[Stored data]
BEGIN

/-! ## §3 van Dijk's weight `Δ₂(t)` -/

/-- `diag(torusEntry · t) = t` for `t` in the diagonal torus. [cite: Rogawski1990, §1.10 p. 9] -/
theorem glDiagonal_torusEntry_two (t : ↥(cmBorelTriple L 2 v).M) :
    glDiagonal 2 (LocalRing L v) (fun i => torusEntry (conjLocal L (IsCMField.complexConj L) v) (cmLocalForm L 2 v) i t) =
      ((t : ↥(unitaryGroupOfForm (conjLocal L (IsCMField.complexConj L) v) (cmLocalForm L 2 v))) : GL (Fin 2) (LocalRing L v)) := by
  obtain ⟨d, hd⟩ := (mem_torusU_iff _).1 t.2
  have : (fun i => torusEntry (conjLocal L (IsCMField.complexConj L) v) (cmLocalForm L 2 v) i t) = d :=
    funext fun i => torusEntry_eq_of_glDiagonal_eq _ _ i t d hd
  rw [this, hd]

/-- **The ratio `d₀⁻¹d₁` of a torus element is σ-FIXED** (`σ(d₀) d₁ = 1`, so `d₀⁻¹ d₁ = σ(d₁) d₁`), hence so is `d₀⁻¹d₁ − 1`: the scalar by which `Ad(t⁻¹) − 1` acts
on the skew line `Lie N₂` lies in `L⁺_v ⊗ 1`. [cite: Rogawski1990, §1.10 p. 9; §12.2 p. 173] -/
theorem map_unit_torusRatio_sub_one₂ (t : ↥(cmBorelTriple L 2 v).M)
    (h : IsUnit ((((torusEntry (conjLocal L (IsCMField.complexConj L) v) (cmLocalForm L 2 v) 0 t)⁻¹ *
      torusEntry (conjLocal L (IsCMField.complexConj L) v) (cmLocalForm L 2 v) 1 t : (LocalRing L v)ˣ) : LocalRing L v) - 1)) :
    conjLocal L (IsCMField.complexConj L) v ((h.unit : (LocalRing L v)ˣ) : LocalRing L v) = h.unit := by
  obtain ⟨d, hd⟩ := (mem_torusU_iff _).1 t.2
  have hmem : glDiagonal 2 (LocalRing L v) d ∈ unitaryGroupOfForm (conjLocal L (IsCMField.complexConj L) v) ((StdForm.antidiagonal 2).over (LocalRing L v)) := by
    rw [← cmLocalForm_eq_over L 2 v, hd]; exact (t : ↥(unitaryGroupOfForm (conjLocal L (IsCMField.complexConj L) v) (cmLocalForm L 2 v))).2
  have hrel := (glDiagonal_mem_unitaryGroupOfForm_antidiagonal_iff (conjLocal L (IsCMField.complexConj L) v) 2 d).1 hmem
  have h10 : conjLocal L (IsCMField.complexConj L) v (d 1 : LocalRing L v) * (d 0 : LocalRing L v) = 1 := by
    have := hrel 0; rwa [show (Fin.rev 0 : Fin 2) = 1 from by decide] at this
  have h01 : conjLocal L (IsCMField.complexConj L) v (d 0 : LocalRing L v) * (d 1 : LocalRing L v) = 1 := by
    have := hrel 1; rwa [show (Fin.rev 1 : Fin 2) = 0 from by decide] at this
  have hd0 : torusEntry (conjLocal L (IsCMField.complexConj L) v) (cmLocalForm L 2 v) 0 t = d 0 := torusEntry_eq_of_glDiagonal_eq _ _ 0 t d hd
  have hd1 : torusEntry (conjLocal L (IsCMField.complexConj L) v) (cmLocalForm L 2 v) 1 t = d 1 := torusEntry_eq_of_glDiagonal_eq _ _ 1 t d hd
  -- `d₀⁻¹ = σ(d₁)` and `d₀⁻¹ d₁ = σ(d₁) d₁`, which `σ` (an involution of a commutative ring) fixes
  have hinv : (((d 0)⁻¹ : (LocalRing L v)ˣ) : LocalRing L v) = conjLocal L (IsCMField.complexConj L) v (d 1 : LocalRing L v) := by
    rw [Units.val_inv_eq_inv_val]
    exact inv_eq_of_mul_eq_one_left h10
  rw [h.unit_spec, hd0, hd1, Units.val_mul, hinv, map_sub, map_one, map_mul, conjLocal_conjLocal_cm L v, mul_comm (d 1 : LocalRing L v)]

open scoped Classical in
/-- **VAN DIJK'S WEIGHT `Δ₂(t)`** on the diagonal torus `T₂` of `U(Φ₂)(L⁺_v)`: for `t` REGULAR in the sense «`d₀⁻¹d₁ − 1` is a unit» (`d i = torusEntry i t`) it is
`δ_{B₂}^{1∕2}(t) · χ⁻(d₀⁻¹d₁ − 1)` — the modulus character of the Borel times the modulus of the σ-fixed scalar `d₀⁻¹d₁ − 1` on the SKEW line `Lie N₂ = {x : σx = −x}`
(★ `HeisRing.skewModulus`; `|det(Ad(t⁻¹) − 1)|_{𝔫₂}|`), i.e. the `N = 2` reading of the ★ `N = 3` term of record `vanDijkWeight` (whose Heisenberg-VECTOR factor
`χ_R(d₀⁻¹d₁ − 1)` has no counterpart here and whose centre index `2` becomes `1`) — and `0` otherwise (the non-regular part of `T₂` is `μ_T`-null).
[cite: Rogawski1990, §12.7 L. 12.7.2 (proof) p. 193; §4.9 (4.9.4) p. 56; §12.5 p. 182] [cite: vanDijk1972, Thm. p. 237] -/
def vanDijkWeight₂ (t : ↥(cmBorelTriple L 2 v).M) : ℂ :=
  haveI := locallyCompactSpace_cmBorelU L 2 v
  if h : IsUnit ((((torusEntry (conjLocal L (IsCMField.complexConj L) v) (cmLocalForm L 2 v) 0 t)⁻¹ *
        torusEntry (conjLocal L (IsCMField.complexConj L) v) (cmLocalForm L 2 v) 1 t : (LocalRing L v)ˣ) : LocalRing L v) - 1) then
    ((rootDeltaChar (cmBorelTriple L 2 v).P
        ⟨(t : ↥(unitaryGroupOfForm (conjLocal L (IsCMField.complexConj L) v) (cmLocalForm L 2 v))), (cmBorelTriple L 2 v).M_le t.2⟩ : ℂˣ) : ℂ) *
      (((letI : MeasurableSpace (LocalRing L v) := borel _; haveI : BorelSpace (LocalRing L v) := ⟨rfl⟩
        haveI : SecondCountableTopology (LocalRing L v) := secondCountableTopology_localRing (E := L) v
        ((HeisRing.skewModulus (conjLocal L (IsCMField.complexConj L) v) (continuous_conjLocal L (IsCMField.complexConj L) v) h.unit
            (map_unit_torusRatio_sub_one₂ L v t h))⁻¹ : ℝ≥0)) : ℝ) : ℂ)⁻¹
  else 0

open scoped Classical in
/-- Unfolding off the regular set: `Δ₂(t) = 0` when `d₀⁻¹d₁ − 1` is not a unit. [cite: Rogawski1990, §12.5 p. 182] -/
theorem vanDijkWeight₂_of_not_isUnit (t : ↥(cmBorelTriple L 2 v).M)
    (h : ¬ IsUnit ((((torusEntry (conjLocal L (IsCMField.complexConj L) v) (cmLocalForm L 2 v) 0 t)⁻¹ *
      torusEntry (conjLocal L (IsCMField.complexConj L) v) (cmLocalForm L 2 v) 1 t : (LocalRing L v)ˣ) : LocalRing L v) - 1)) :
    vanDijkWeight₂ L v t = 0 := by
  rw [vanDijkWeight₂, dif_neg h]

/-! ## §4 The regular hyperbolic set `Ω₂` and the Weyl discriminant `dg₂` -/

/-- **THE REGULAR HYPERBOLIC SET `Ω₂ ⊆ U(Φ₂)(L⁺_v)`**: the conjugates of the regular elements of the diagonal torus `T₂` (the part of `G^r` meeting `T₂`).
[cite: Rogawski1990, §12.5 p. 182; §12.7 L. 12.7.2 (proof) p. 193] -/
def hyperbolicSet₂ : Set ↥(unitaryGroupOfForm (conjLocal L (IsCMField.complexConj L) v) (cmLocalForm L 2 v)) :=
  {g | ∃ t : ↥(cmBorelTriple L 2 v).M,
      IsRegularElt ((((t : ↥(unitaryGroupOfForm (conjLocal L (IsCMField.complexConj L) v) (cmLocalForm L 2 v))) :
        ↥(unitaryGroupOfForm (conjLocal L (IsCMField.complexConj L) v) (cmLocalForm L 2 v))).val : GL (Fin 2) (LocalRing L v))) ∧
      IsConj (((t : ↥(unitaryGroupOfForm (conjLocal L (IsCMField.complexConj L) v) (cmLocalForm L 2 v))) :
        ↥(unitaryGroupOfForm (conjLocal L (IsCMField.complexConj L) v) (cmLocalForm L 2 v)))) g}

/-- Unfolding of `Ω₂`. [cite: Rogawski1990, §12.5 p. 182] -/
theorem mem_hyperbolicSet₂_iff (g : ↥(unitaryGroupOfForm (conjLocal L (IsCMField.complexConj L) v) (cmLocalForm L 2 v))) :
    g ∈ hyperbolicSet₂ L v ↔ ∃ t : ↥(cmBorelTriple L 2 v).M,
      IsRegularElt ((((t : ↥(unitaryGroupOfForm (conjLocal L (IsCMField.complexConj L) v) (cmLocalForm L 2 v))) :
        ↥(unitaryGroupOfForm (conjLocal L (IsCMField.complexConj L) v) (cmLocalForm L 2 v))).val : GL (Fin 2) (LocalRing L v))) ∧
      IsConj (((t : ↥(unitaryGroupOfForm (conjLocal L (IsCMField.complexConj L) v) (cmLocalForm L 2 v))) :
        ↥(unitaryGroupOfForm (conjLocal L (IsCMField.complexConj L) v) (cmLocalForm L 2 v)))) g := Iff.rfl

/-- **THE WEYL DISCRIMINANT `dg₂(g) = D_G(g)` OF `U(Φ₂)(L⁺_v)`** in closed form: `⁴√( N(discr(charpoly g)) · N(det g)⁻¹ )`, `N(x) = Π_{w∣v} |x_w|_w` — print's
`D_G(γ) = |Π_{α ∈ Φ}(1 − α(γ))|_{L⁺_v}^{1∕2}`: for the eigenvalues `λ₁, λ₂` of `γ`, `(1 − λ₁λ₂⁻¹)(1 − λ₂λ₁⁻¹) = −discr(charpoly γ) ∕ det γ` and `|·|_{L⁺_v}^{1∕2} = N(·)^{1∕4}` on
`L⁺_v`-points (non-split `v`) — the `N = 2` reading of the ★ DG-FIELD closed form (`det`-exponent `N − 1`).  Off `G^r` the discriminant is a non-unit and `dg₂ = 0`.
[cite: Rogawski1990, §4.9 p. 54; §12.5 p. 182] [cite: HarishChandra1999AdmissibleDistributions, §17] -/
def dgFormula₂ (g : ↥(unitaryGroupOfForm (conjLocal L (IsCMField.complexConj L) v) (cmLocalForm L 2 v))) : ℝ :=
  ((NNReal.sqrt (NNReal.sqrt
    ((∏ w : PlacesOver L v, normAbs (w.1.adicCompletion L) (((g.val : GL (Fin 2) (UnitaryGroup.LocalRing L v)).val.charpoly.discr) w)) *
      (∏ w : PlacesOver L v, normAbs (w.1.adicCompletion L) (((g.val : GL (Fin 2) (UnitaryGroup.LocalRing L v)).val.det) w))⁻¹)) : ℝ≥0) : ℝ)

/-- Unfolding of `dg₂`. [cite: Rogawski1990, §4.9 p. 54] -/
theorem dgFormula₂_def (g : ↥(unitaryGroupOfForm (conjLocal L (IsCMField.complexConj L) v) (cmLocalForm L 2 v))) :
    dgFormula₂ L v g = ((NNReal.sqrt (NNReal.sqrt
      ((∏ w : PlacesOver L v, normAbs (w.1.adicCompletion L) (((g.val : GL (Fin 2) (UnitaryGroup.LocalRing L v)).val.charpoly.discr) w)) *
        (∏ w : PlacesOver L v, normAbs (w.1.adicCompletion L) (((g.val : GL (Fin 2) (UnitaryGroup.LocalRing L v)).val.det) w))⁻¹)) : ℝ≥0) : ℝ) := rfl

/-- `dg₂ ≥ 0`. [cite: Rogawski1990, §4.9 p. 54] -/
theorem dgFormula₂_nonneg (g : ↥(unitaryGroupOfForm (conjLocal L (IsCMField.complexConj L) v) (cmLocalForm L 2 v))) : 0 ≤ dgFormula₂ L v g :=
  NNReal.coe_nonneg _

end Summit.HodgeConjecture.HodgeConjecture.Cruxes.H413.K2E3QuasiSplitTwoTorusDefs

end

END

▸ EXERCISE AIM: From the data above, state how many lines contain the string "part", offering no other words.

▸ SOLUTION FOR THIS EXERCISE: 2